Using the records below, output the stretch that opens with the line containing "Q. Liu, Algebraic" and closes with the line containing "The linear form", exactly and including both lines, with nothing more.

Records drawn from a dataset:
···
/-!
# The universal quaternionic quartic `𝒱 = V₊(Q_e) ⊂ ℙ³_A → Spec A` over the parameter ring `A = ℂ[a]`

Layer `Literature/AlgebraicGeometry/HodgeTheory`. Definitions + proved API (no named fact). Written by the
prover seat `hodge-nonav-19716-p2` (g13, cell `hodge-nonav`) as brick **QF-1b «COVER», clause (C1)** of
prover-Bx's programme Q-FAMILY (memo `PROGRAMME-Q-FAMILY-Bx-g18.md` §6–§7; interface of 2026-08-29T07:40:58Z)
for route `HodgeConjecture/Q8SymplecticPowers` (crux K1Q, stmt-HodgeConjecture-24190): the input `P → Spec A`
of the spreading theorem `Limits.exists_projectiveModel_birational` (QF-5a).

With `A = ParamRing e = ℂ[a_i | i ∈ CIdx e]` the coordinate ring of the parameter space `𝔸^{CIdx e}` of
`Q8Family.base` (`QuaternionicQuarticFamily`):

* `cOfR`, `ψOfR`, `quarticFormR` — the forms `c`, `ψ = ψ₀ + σ^*ψ₀` and
  `x₃⁴ x₂^{2e} − c (σc)³ ((x₀ − x₁) ψ)²` of a coefficient vector with values in ANY commutative ring
  (over `ℂ` they are `cOf`, `ψOf`, `quarticForm` by `rfl`), their naturality under ring maps
  (`map_cOfR`, `map_ψOfR`, `map_quarticFormR`) and homogeneity (`isHomogeneous_quarticFormR`, degree
  `2e + 4` for `e ≥ 1`);
* `univQ e ∈ A[x₀, …, x₃]` — **the universal quaternionic quartic**, the form of the universal pair whose
  coefficients are the coordinate functions; `map_univQ` / `map_univQ_eq_quarticForm`: along
  `φ : A → R` it specialises to the form of the vector `(φ (X i))_i` — over a complex point literally to
  the route's `quarticForm e (cOf a) (ψOf a)` with `a = coeffs W t`;
* `cover e : SchemeOver A` — **the cover `𝒱 = V₊(Q_e) ↪ ℙ³_A → Spec A`** with the REDUCED INDUCED closed
  subscheme structure (Mathlib `IdealSheafData.vanishingIdeal`, the idiom of
  `UniversalHypersurface.totalSpace`; Mathlib has no graded quotient `Proj A[x]/(Q)`), its closed immersion
  `coverEmb e : (cover e).left ⟶ ℙ³_A` with image `V₊(Q_e)` (`range_coverEmb`), and the instances a
  consumer of `Limits.LocApprox` needs: `IsProper`, `QuasiCompact`, `QuasiSeparated`, `LocallyOfFiniteType`,
  `LocallyOfFinitePresentation` (`Spec A` is Noetherian) for `(cover e).hom`, `IsReduced (cover e).left`;
* for a ring-valued point `φ : A → L`: `projMapOfHom`, `isPullback_projMapOfHom` (`ℙ³_L = ℙ³_A ×_A Spec L`,
  any algebra, `ProjBaseChangeRing.isPullback_projMap'`), and **the fibre `𝒱_φ = 𝒱 ×_A Spec L`**
  (`pullback (cover e).hom (Spec.map φ)`; for `φ = algebraMap A K` this is `(cover e ⊗ specOver A K).left`
  on the nose) with its closed immersion `fiberEmb e φ : 𝒱_φ ⟶ ℙ³_L` over `Spec L`
  (`isClosedImmersion_fiberEmb`, `fiberEmb_comp_projSpToSpec`), a base change of `𝒱 ↪ ℙ³_A`
  (`isPullback_fiberEmb`), with image `V₊(Q_φ)` (`range_fiberEmb`); hence `𝒱_φ` is IRREDUCIBLE over every
  field-valued point at which the specialised form `Q_φ` is prime (`irreducibleSpace_fiber`, via
  `SmoothHypersurface.isIrreducible_zeroLocus_of_prime`).

Reducedness of the field fibres (they are fibres of a reduced scheme, not automatically reduced), the
generic fibre's integrality / geometric irreducibility / dimension (clause (C2)) and the complex-point fibres
(clause (C3)) are in the companion files `QuaternionicQuarticCoverGeneric` / `…Fibres`. Honest scope: scheme
bookkeeping for one explicit family of quartic surfaces; nothing here bears on HC.

## References

* [EGAIV3] A. Grothendieck, J. Dieudonné, EGA IV₃ (1966), §8 (the cover as the input of spreading out).
* [Hartshorne1977] R. Hartshorne, Algebraic Geometry (1977): II Example 3.2.6 (reduced induced structure),
  II Thm. 4.9 (projective ⇒ proper), II Ex. 2.9 (irreducible hypersurfaces), II Ex. 3.11 (a).
* [Liu2002] Q. Liu, Algebraic Geometry and Arithmetic Curves (2002), Prop. 3.1.9, Ex. 3.1.10 (`ℙⁿ_L = ℙⁿ_A ×_A L`).
* [GortzWedhorn2020] U. Görtz, T. Wedhorn, Algebraic Geometry I, 2nd ed. (2020), Prop. 3.27.
* [Kollar2007] J. Kollár, Lectures on Resolution of Singularities (2007), §3.3 (the family's equation).
-/

noncomputable section

open CategoryTheory AlgebraicGeometry MvPolynomial Limits TopologicalSpace
open Literature.AlgebraicGeometry.Motives Literature.AlgebraicGeometry.Motives.UniversalHypersurface

universe v

namespace Literature.AlgebraicGeometry.HodgeTheory.Q8Family

/-! ### The forms over an arbitrary commutative ring -/

section Forms

variable {R : Type v} [CommRing R] {S : Type*} [CommRing S] {e : ℕ}

/-- The linear form `c = Σ_{|d| = 1} a_d x^d` of a coefficient vector `a` with values in ANY commutative
ring (`cOf` is the case `R = ℂ`, `cOfR_eq_cOf`). [cite: Kollar2007, §3.3] -/
def cOfR (a : CIdx e → R) : MvPolynomial (Fin 3) R :=
  ∑ d : DegIndex 1 1, monomial d.1 (a (Sum.inl d))

/-- The σ-invariant form `ψ = ψ₀ + σ^*ψ₀` of a coefficient vector with values in any commutative ring
(`ψOf` is the case `R = ℂ`). [cite: Kollar2007, §3.3] -/
def ψOfR (a : CIdx e → R) : MvPolynomial (Fin 3) R :=
  (∑ d : DegIndex 1 (e - 1), monomial d.1 (a (Sum.inr d))) +
    rename (Equiv.swap (0 : Fin 3) 1) (∑ d : DegIndex 1 (e - 1), monomial d.1 (a (Sum.inr d)))

variable (e) in
/-- The quaternionic quartic form `x₃⁴ x₂^{2e} − c (σc)³ ((x₀ − x₁) ψ)²` over any commutative ring
(`quarticForm` is the case `R = ℂ`, `quarticFormR_eq_quarticForm`). [cite: Kollar2007, §3.3] -/
def quarticFormR (c ψ : MvPolynomial (Fin 3) R) : MvPolynomial (Fin 4) R :=
  X (Fin.last 3) ^ 4 * X (Fin.castSucc 2) ^ (2 * e) -
    rename Fin.castSucc (c * rename (Equiv.swap (0 : Fin 3) 1) c ^ 3 * ((X 0 - X 1) * ψ) ^ 2)

/-- Over `ℂ`, `cOfR = cOf` (`rfl`). [cite: Kollar2007, §3.3] -/
theorem cOfR_eq_cOf (a : CIdx e → ℂ) : cOfR a = cOf a := rfl

/-- Over `ℂ`, `ψOfR = ψOf` (`rfl`). [cite: Kollar2007, §3.3] -/
theorem ψOfR_eq_ψOf (a : CIdx e → ℂ) : ψOfR a = ψOf a := rfl

/-- Over `ℂ`, `quarticFormR = quarticForm` (`rfl`). [cite: Kollar2007, §3.3] -/
theorem quarticFormR_eq_quarticForm (c ψ : MvPolynomial (Fin 3) ℂ) :
    quarticFormR e c ψ = quarticForm e c ψ := rfl

/-- `cOfR` is natural in the coefficient ring. [cite: Lang2002, Ch. IV §1 (functoriality of polynomial rings in the coefficients)] -/
theorem map_cOfR (f : R →+* S) (a : CIdx e → R) : map f (cOfR a) = cOfR (f ∘ a) := by
  simp [cOfR, map_monomial]

/-- `ψOfR` is natural in the coefficient ring. [cite: Lang2002, Ch. IV §1 (functoriality of polynomial rings in the coefficients)] -/
theorem map_ψOfR (f : R →+* S) (a : CIdx e → R) : map f (ψOfR a) = ψOfR (f ∘ a) := by
  simp [ψOfR, map_monomial, map_rename]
···
● **The answer**:
* [Liu2002] Q. Liu, Algebraic Geometry and Arithmetic Curves (2002), Prop. 3.1.9, Ex. 3.1.10 (`ℙⁿ_L = ℙⁿ_A ×_A L`).
* [GortzWedhorn2020] U. Görtz, T. Wedhorn, Algebraic Geometry I, 2nd ed. (2020), Prop. 3.27.
* [Kollar2007] J. Kollár, Lectures on Resolution of Singularities (2007), §3.3 (the family's equation).
-/

noncomputable section

open CategoryTheory AlgebraicGeometry MvPolynomial Limits TopologicalSpace
open Literature.AlgebraicGeometry.Motives Literature.AlgebraicGeometry.Motives.UniversalHypersurface

universe v

namespace Literature.AlgebraicGeometry.HodgeTheory.Q8Family

/-! ### The forms over an arbitrary commutative ring -/

section Forms

variable {R : Type v} [CommRing R] {S : Type*} [CommRing S] {e : ℕ}

/-- The linear form `c = Σ_{|d| = 1} a_d x^d` of a coefficient vector `a` with values in ANY commutative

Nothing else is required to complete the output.